import Summits.HodgeConjecture.HodgeConjecture.Theorems.Ring2BindersAbelianSchemeVHCPrimitiveMiddleFamily
import Summits.HodgeConjecture.HodgeConjecture.Theorems.Ring2BindersAbelianSchemeVHCPrimitive
import HarnessLib

/-!
# Ring 2 — binder seat b02 (Hodge ladder stage 3): row b02 `AbelianSchemeVHC` IS the variational Hodge conjecture for
# fibrewise LEFSCHETZ-PRIMITIVE classes of the MIDDLE degree on abelian schemes of even relative dimension `≥ 4`,
# modulo the print residual only — the diagonal and the primitive normal forms meet

HONEST FRAMING: research route conditional on HC_CM; not a corollary; Q11.4-sentence-2 already refuted in dim ≥ 3.

Cell `pub-hodge-ring2`, binder seat `ring2-b02`, row b02 of `BINDER-OWNERS.md` (`Ring2.Hypotheses.AbelianSchemeVHC`,
`Theorems/Ring2Hypotheses.lean`; OPEN, print-equivalent to `HC_AV`, nothing to discharge). `HC_CM`
(`Theses.RankFourFaces.CMAbelianHodge`) does not occur below; nothing here is a case of the Hodge conjecture; no `sorry`, no
definition, no NEW Literature fact, no node; «10 · 0» untouched.

WHAT THIS PART SETTLES. Row b02 had two side-by-side normal forms modulo the print residual c20 (Raynaud 1970, booked):
the DIAGONAL `(2q, q)`, `q ≥ 2` — all fibrewise rational `(q,q)` classes of the middle degree
(`Ring2BindersAbelianSchemeVHCMiddleDegree.lean`, p249658) — and the fibrewise LEFSCHETZ-PRIMITIVE classes of codimension
`2 ≤ p ≤ n/2` on even relative dimension `n ≥ 4` (`Ring2BindersAbelianSchemeVHCPrimitive.lean`, p251474), exactly as AbelianAll's
parts XV / XIV for `HC_AV`. Their INTERSECTION — fibrewise-primitive classes of the MIDDLE degree only — is reached here, by the
induction on the Lefschetz defect of `Ring2BindersAbelianSchemeVHCPrimitiveMiddleFamily.lean` (pad by one elliptic curve per unit
of defect; the two-term primitive lift `L_{pr₁^*K}(pr₁^*W) - (r+1) · L_{pr₂^*K_E}(pr₁^*W)`, a Clebsch–Gordan lowest-weight vector):

* §1 **`AbelianSchemeVHCPrimitiveMiddle[From[g]]`** (file-local notations: the body of `Ring2.Hypotheses.AbelianSchemeVHC` with a
  global class `K` polarising every fibre and the binders `2 ≤ p`, `2 * p = n`, `W|_{𝒳_s} ∈ P^{2p}(𝒳_s, K|) = ker L_{K|}` inserted;
  `g ≤ n`), restrictions from row b02 / from the primitive part's forms / from the diagonal form (all fact-free), and the
  consequences of the defect induction: **`abelianSchemeVHCPrimitiveEvenFrom_of_primitiveMiddleFrom`**
  (`PrimitiveMiddleFrom[g] ⟹ PrimitiveEvenFrom[g]`, every carrier), **`abelianSchemeVHCPrimitive_of_primitiveMiddle`**,
  **`map_fiberι_mem_algebraicClasses_of_abelianSchemeVHCPrimitiveMiddleFrom`** (the primitive-middle form from `g` on gives the
  conclusion of row b02 on EVERY carrier of relative dimension `≥ g` with quasi-projective total space over a smooth irreducible
  quasi-projective base, every codimension — FACT-FREE), and the germ form `OneParameterAbelianSchemeVHCGerm`, FACT-FREE.
* §2 **THE BINDER**: `AbelianSchemeVHC ⟺ AbelianSchemeVHCPrimitiveMiddle ⟺ AbelianSchemeVHCPrimitiveMiddleFrom[4]` modulo N97 / c20
  (`raynaud1970_abelianScheme_section_projective`, used in `←` only); `⟺ AbelianSchemeVHCPrimitiveMiddleFrom[g+1]` granted
  `HCUpToDim g`, so `⟺ AbelianSchemeVHCPrimitiveMiddleFrom[6]` modulo {c20, c9 Moonen–Zarhin, c28 Markman}; the diagonal form
  `MiddleDegreeFrom[4]`, the primitive form `PrimitiveEvenFrom[4]` and their intersection `PrimitiveMiddleFrom[4]` pairwise equivalent
  modulo c20; and `HC_AV ⟺ AbelianSchemeVHCPrimitiveMiddleFrom[4]` modulo {c11, c12, c20}, no `HC_CM`.
  FIRST CELL WITH CONTENT: families of abelian FOURFOLDS, `p = 2`, classes `W` with `W|_{𝒳_s} ∈ P⁴(𝒳_s, K|) = ker (L_{K|} : H⁴ → H⁶)`
  at every `s`; modulo {c9, c28} the single cell `(6, 3)` with `W|_{𝒳_s} ∈ P⁶(𝒳_s, K|) = ker (L_{K|} : H⁶ → H⁸)`.

What is NOT claimed: any case of `AbelianSchemeVHC` or of HC; anything about `HC_CM`; the residual (N97 / c20 and the class targets
c9, c11, c12, c28 are HYPOTHESES wherever used, never asserted); the single-variety normal form of `HC_AV` by primitive middle classes
(AbelianAll's XIV/XV are the statements of record; the lift part would serve it). Row b02 stays OPEN ≡ `HC_AV` modulo print.
Presearch (this session): the classical reduction of HC to primitive middle-dimensional classes (Lefschetz; Kerr–Pearlstein §3.1,
Thm. 32: `X × ℙʳ` and hyperplane sections) leaves the class of abelian varieties; the abelian-internal two-term lift and its
variational form were located on no held page (corpus hybrid + galaxy) — certification by assembly, nothing new to cite.

References: [Grothendieck1966] footnote 13; [CharlesSchnell2014Notes] Conj. 11.3.1, Prop. 11.3.5, Cor. 11.3.6, Prop. 11.3.11;
[VoisinHodgeI2002] Def. 6.24, Thm. 6.25, Cor. 6.26, Rem. 6.27, §7.1.2, Thm. 11.30; [VoisinHodgeII2003] Lemma 4.17, Thm. 4.18,
Prop. 9.20, §10.2.3; [Kleiman1968AlgebraicCycles] Thm. 2.9, Thm. 2A11; [Andre1996Motifs] §1.1, §1.3, §6.3; [KerrPearlstein2011] §3.1,
Thm. 32; [BrosnanFangNiePearlstein2009] §6 Lemma 48; [Lieberman1968] main theorem; [GortzWedhorn2023] Thm. 27.291;
[LaurentSchroer2023] Prop. 4.3; [Raynaud1970] XI 1.4 (not held, acq-09263); [MoonenZarhin1999LowDim] Thms. 0.1–0.2;
[Markman2025SecantWeil] Cor. 1.6.1 (unrefereed); [Markman2025SurveySecant] Cor. 1.3 (unrefereed).
-/

-- every declaration of this problem lives in `Summit.HodgeConjecture.HodgeConjecture.…` (summit = sub-problem);
-- namespace `…Ring2.Binders` = the binder seats of the cell's Hodge-ladder stage 3 (`BINDER-OWNERS.md`)
set_option linter.dupNamespace false

noncomputable section

open CategoryTheory CategoryTheory.Limits AlgebraicGeometry Topology MonoidalCategory CartesianMonoidalCategory
open Literature.AlgebraicGeometry Literature.AlgebraicGeometry.Motives
open Literature.AlgebraicGeometry.HodgeTheory
open Literature.AlgebraicGeometry.Andre1996 (andre1996_cmAnchoredPencil andre1996_cmHodgeClasses_algebraicallyAnchoredPencils)

namespace Summit.HodgeConjecture.HodgeConjecture.Ring2.Binders

open Summit.HodgeConjecture.HodgeConjecture.Ring2.Hypotheses
open Summit.HodgeConjecture.HodgeConjecture.Ring2.ClassTargets

/-! ## §1 The graded statements (file-local notations; nothing is defined or asserted) and the consequences of the defect induction -/

section Binder

variable {𝒳 S : SchemeOver ℂ}

/-- **Row b02 restricted to fibrewise LEFSCHETZ-PRIMITIVE classes of the MIDDLE degree** (file-local notation; symbol for symbol
the body of `Ring2.Hypotheses.AbelianSchemeVHC` with a global class `K` polarising every fibre and the binders `2 ≤ p`, `2 * p = n`,
`W| ∈ primitiveClasses (K|) n (2p)` inserted — on a fibre of dimension `2p` that is `W|_{𝒳_s} ∈ P^{2p}(𝒳_s, K|) = ker (L_{K|} :
H^{2p} → H^{2p+2})`). -/
local notation3 (prettyPrint := false) "AbelianSchemeVHCPrimitiveMiddle" =>
  ∀ ⦃n : ℕ⦄ ⦃𝒳 S : SchemeOver ℂ⦄ (f : 𝒳 ⟶ S), IsSmoothProjectiveFamily f n → IrreducibleSpace S.left →
    AlgebraicGeometry.Smooth S.hom →
    (∀ s : ComplexPoints S, ∃ A' : AbelianVariety ℂ, A'.dim = n ∧ Nonempty (A'.X ≅ fiberOver f s)) →
    ∀ (K : complexBetti 𝒳 2),
      (∀ s : ComplexPoints S, IsPolarizationClass n (fiberOver f s) (complexBetti.map (fiberι f s) 2 K)) →
    ∀ (p : ℕ), 2 ≤ p → 2 * p = n → ∀ (W : complexBetti 𝒳 (2 * p)),
      (∀ s : ComplexPoints S, IsRationalClass (complexBetti.map (fiberι f s) (2 * p) W) ∧
        IsOfHodgeType n (fiberOver f s) (2 * p) p p (complexBetti.map (fiberι f s) (2 * p) W)) →
      (∀ s : ComplexPoints S, complexBetti.map (fiberι f s) (2 * p) W ∈
        primitiveClasses (complexBetti.map (fiberι f s) 2 K) n (2 * p)) →
      (∃ s₀ : ComplexPoints S,
        complexBetti.map (fiberι f s₀) (2 * p) W ∈ algebraicClasses (fiberOver f s₀) p) →
      ∀ s : ComplexPoints S, complexBetti.map (fiberι f s) (2 * p) W ∈ algebraicClasses (fiberOver f s) p

/-- The same from relative dimension `g` on (file-local notation; the binder `g ≤ n` inserted): the cells `(2q, q)`, `2q ≥ g`,
restricted to fibrewise-primitive classes. -/
local notation3 (prettyPrint := false) "AbelianSchemeVHCPrimitiveMiddleFrom[" g "]" =>
  ∀ ⦃n : ℕ⦄ ⦃𝒳 S : SchemeOver ℂ⦄ (f : 𝒳 ⟶ S), IsSmoothProjectiveFamily f n → g ≤ n → IrreducibleSpace S.left →
    AlgebraicGeometry.Smooth S.hom →
    (∀ s : ComplexPoints S, ∃ A' : AbelianVariety ℂ, A'.dim = n ∧ Nonempty (A'.X ≅ fiberOver f s)) →
    ∀ (K : complexBetti 𝒳 2),
      (∀ s : ComplexPoints S, IsPolarizationClass n (fiberOver f s) (complexBetti.map (fiberι f s) 2 K)) →
    ∀ (p : ℕ), 2 ≤ p → 2 * p = n → ∀ (W : complexBetti 𝒳 (2 * p)),
      (∀ s : ComplexPoints S, IsRationalClass (complexBetti.map (fiberι f s) (2 * p) W) ∧
        IsOfHodgeType n (fiberOver f s) (2 * p) p p (complexBetti.map (fiberι f s) (2 * p) W)) →
      (∀ s : ComplexPoints S, complexBetti.map (fiberι f s) (2 * p) W ∈
        primitiveClasses (complexBetti.map (fiberι f s) 2 K) n (2 * p)) →
      (∃ s₀ : ComplexPoints S,
        complexBetti.map (fiberι f s₀) (2 * p) W ∈ algebraicClasses (fiberOver f s₀) p) →
      ∀ s : ComplexPoints S, complexBetti.map (fiberι f s) (2 * p) W ∈ algebraicClasses (fiberOver f s) p

/-- The primitive part's `AbelianSchemeVHCPrimitive` (file-local notation, verbatim `Ring2BindersAbelianSchemeVHCPrimitive.lean`: row
b02 restricted to fibrewise-primitive classes of codimension `2 ≤ p ≤ n/2`, any relative dimension), so that its lemmas are consumed
by name. -/
local notation3 (prettyPrint := false) "AbelianSchemeVHCPrimitive" =>
  ∀ ⦃n : ℕ⦄ ⦃𝒳 S : SchemeOver ℂ⦄ (f : 𝒳 ⟶ S), IsSmoothProjectiveFamily f n → IrreducibleSpace S.left →
    AlgebraicGeometry.Smooth S.hom →
    (∀ s : ComplexPoints S, ∃ A' : AbelianVariety ℂ, A'.dim = n ∧ Nonempty (A'.X ≅ fiberOver f s)) →
    ∀ (K : complexBetti 𝒳 2),
      (∀ s : ComplexPoints S, IsPolarizationClass n (fiberOver f s) (complexBetti.map (fiberι f s) 2 K)) →
    ∀ (p : ℕ), 2 ≤ p → 2 * p ≤ n → ∀ (W : complexBetti 𝒳 (2 * p)),
      (∀ s : ComplexPoints S, IsRationalClass (complexBetti.map (fiberι f s) (2 * p) W) ∧
        IsOfHodgeType n (fiberOver f s) (2 * p) p p (complexBetti.map (fiberι f s) (2 * p) W)) →
      (∀ s : ComplexPoints S, complexBetti.map (fiberι f s) (2 * p) W ∈
        primitiveClasses (complexBetti.map (fiberι f s) 2 K) n (2 * p)) →
      (∃ s₀ : ComplexPoints S,
        complexBetti.map (fiberι f s₀) (2 * p) W ∈ algebraicClasses (fiberOver f s₀) p) →
      ∀ s : ComplexPoints S, complexBetti.map (fiberι f s) (2 * p) W ∈ algebraicClasses (fiberOver f s) p

/-- The primitive part's `AbelianSchemeVHCPrimitiveEvenFrom[g]` (file-local notation, verbatim: binders `g ≤ n`, `Even n`,
`2 ≤ p ≤ n/2`, fibrewise primitive), consumed by name. -/
local notation3 (prettyPrint := false) "AbelianSchemeVHCPrimitiveEvenFrom[" g "]" =>
  ∀ ⦃n : ℕ⦄ ⦃𝒳 S : SchemeOver ℂ⦄ (f : 𝒳 ⟶ S), IsSmoothProjectiveFamily f n → g ≤ n → Even n → IrreducibleSpace S.left →
    AlgebraicGeometry.Smooth S.hom →
    (∀ s : ComplexPoints S, ∃ A' : AbelianVariety ℂ, A'.dim = n ∧ Nonempty (A'.X ≅ fiberOver f s)) →
    ∀ (K : complexBetti 𝒳 2),
      (∀ s : ComplexPoints S, IsPolarizationClass n (fiberOver f s) (complexBetti.map (fiberι f s) 2 K)) →
    ∀ (p : ℕ), 2 ≤ p → 2 * p ≤ n → ∀ (W : complexBetti 𝒳 (2 * p)),
      (∀ s : ComplexPoints S, IsRationalClass (complexBetti.map (fiberι f s) (2 * p) W) ∧
        IsOfHodgeType n (fiberOver f s) (2 * p) p p (complexBetti.map (fiberι f s) (2 * p) W)) →
      (∀ s : ComplexPoints S, complexBetti.map (fiberι f s) (2 * p) W ∈
        primitiveClasses (complexBetti.map (fiberι f s) 2 K) n (2 * p)) →
      (∃ s₀ : ComplexPoints S,
        complexBetti.map (fiberι f s₀) (2 * p) W ∈ algebraicClasses (fiberOver f s₀) p) →
      ∀ s : ComplexPoints S, complexBetti.map (fiberι f s) (2 * p) W ∈ algebraicClasses (fiberOver f s) p

/-- The middle-degree part's `AbelianSchemeVHCMiddleDegreeFrom[g]` (file-local notation, verbatim
`Ring2BindersAbelianSchemeVHCMiddleDegree.lean`: the cells `(2q, q)`, `2q ≥ g`, ALL fibrewise rational `(q,q)` classes). -/
local notation3 (prettyPrint := false) "AbelianSchemeVHCMiddleDegreeFrom[" g "]" =>
  ∀ ⦃n : ℕ⦄ ⦃𝒳 S : SchemeOver ℂ⦄ (f : 𝒳 ⟶ S), IsSmoothProjectiveFamily f n → g ≤ n → IrreducibleSpace S.left →
    AlgebraicGeometry.Smooth S.hom →
    (∀ s : ComplexPoints S, ∃ A' : AbelianVariety ℂ, A'.dim = n ∧ Nonempty (A'.X ≅ fiberOver f s)) →
    ∀ (p : ℕ), 2 * p = n → ∀ (W : complexBetti 𝒳 (2 * p)),
      (∀ s : ComplexPoints S, IsRationalClass (complexBetti.map (fiberι f s) (2 * p) W) ∧
        IsOfHodgeType n (fiberOver f s) (2 * p) p p (complexBetti.map (fiberι f s) (2 * p) W)) →
      (∃ s₀ : ComplexPoints S,
        complexBetti.map (fiberι f s₀) (2 * p) W ∈ algebraicClasses (fiberOver f s₀) p) →
      ∀ s : ComplexPoints S, complexBetti.map (fiberι f s) (2 * p) W ∈ algebraicClasses (fiberOver f s) p

/-- The rungs part's `AbelianSchemeVHCUpTo[g]` (file-local notation, verbatim: row b02 in relative dimension `n ≤ g`), consumed
by name (`abelianSchemeVHC_upTo_three`). -/
local notation3 (prettyPrint := false) "AbelianSchemeVHCUpTo[" g "]" =>
  ∀ ⦃n : ℕ⦄ ⦃𝒳 S : SchemeOver ℂ⦄ (f : 𝒳 ⟶ S), IsSmoothProjectiveFamily f n → n ≤ g → IrreducibleSpace S.left →
    AlgebraicGeometry.Smooth S.hom →
    (∀ s : ComplexPoints S, ∃ A' : AbelianVariety ℂ, A'.dim = n ∧ Nonempty (A'.X ≅ fiberOver f s)) →
    ∀ (p : ℕ) (W : complexBetti 𝒳 (2 * p)),
      (∀ s : ComplexPoints S, IsRationalClass (complexBetti.map (fiberι f s) (2 * p) W) ∧
        IsOfHodgeType n (fiberOver f s) (2 * p) p p (complexBetti.map (fiberι f s) (2 * p) W)) →
      (∃ s₀ : ComplexPoints S,
        complexBetti.map (fiberι f s₀) (2 * p) W ∈ algebraicClasses (fiberOver f s₀) p) →
      ∀ s : ComplexPoints S, complexBetti.map (fiberι f s) (2 * p) W ∈ algebraicClasses (fiberOver f s) p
-- -- --
Exercise: When you reach the line in the material above that holds "(AbelianAll's XIV/XV are", begin reproducing lines exactly, and stop after the line that holds "symbol for symbol".

Written answer:
(AbelianAll's XIV/XV are the statements of record; the lift part would serve it). Row b02 stays OPEN ≡ `HC_AV` modulo print.
Presearch (this session): the classical reduction of HC to primitive middle-dimensional classes (Lefschetz; Kerr–Pearlstein §3.1,
Thm. 32: `X × ℙʳ` and hyperplane sections) leaves the class of abelian varieties; the abelian-internal two-term lift and its
variational form were located on no held page (corpus hybrid + galaxy) — certification by assembly, nothing new to cite.

References: [Grothendieck1966] footnote 13; [CharlesSchnell2014Notes] Conj. 11.3.1, Prop. 11.3.5, Cor. 11.3.6, Prop. 11.3.11;
[VoisinHodgeI2002] Def. 6.24, Thm. 6.25, Cor. 6.26, Rem. 6.27, §7.1.2, Thm. 11.30; [VoisinHodgeII2003] Lemma 4.17, Thm. 4.18,
Prop. 9.20, §10.2.3; [Kleiman1968AlgebraicCycles] Thm. 2.9, Thm. 2A11; [Andre1996Motifs] §1.1, §1.3, §6.3; [KerrPearlstein2011] §3.1,
Thm. 32; [BrosnanFangNiePearlstein2009] §6 Lemma 48; [Lieberman1968] main theorem; [GortzWedhorn2023] Thm. 27.291;
[LaurentSchroer2023] Prop. 4.3; [Raynaud1970] XI 1.4 (not held, acq-09263); [MoonenZarhin1999LowDim] Thms. 0.1–0.2;
[Markman2025SecantWeil] Cor. 1.6.1 (unrefereed); [Markman2025SurveySecant] Cor. 1.3 (unrefereed).
-/

-- every declaration of this problem lives in `Summit.HodgeConjecture.HodgeConjecture.…` (summit = sub-problem);
-- namespace `…Ring2.Binders` = the binder seats of the cell's Hodge-ladder stage 3 (`BINDER-OWNERS.md`)
set_option linter.dupNamespace false

noncomputable section

open CategoryTheory CategoryTheory.Limits AlgebraicGeometry Topology MonoidalCategory CartesianMonoidalCategory
open Literature.AlgebraicGeometry Literature.AlgebraicGeometry.Motives
open Literature.AlgebraicGeometry.HodgeTheory
open Literature.AlgebraicGeometry.Andre1996 (andre1996_cmAnchoredPencil andre1996_cmHodgeClasses_algebraicallyAnchoredPencils)

namespace Summit.HodgeConjecture.HodgeConjecture.Ring2.Binders

open Summit.HodgeConjecture.HodgeConjecture.Ring2.Hypotheses
open Summit.HodgeConjecture.HodgeConjecture.Ring2.ClassTargets

/-! ## §1 The graded statements (file-local notations; nothing is defined or asserted) and the consequences of the defect induction -/

section Binder

variable {𝒳 S : SchemeOver ℂ}

/-- **Row b02 restricted to fibrewise LEFSCHETZ-PRIMITIVE classes of the MIDDLE degree** (file-local notation; symbol for symbol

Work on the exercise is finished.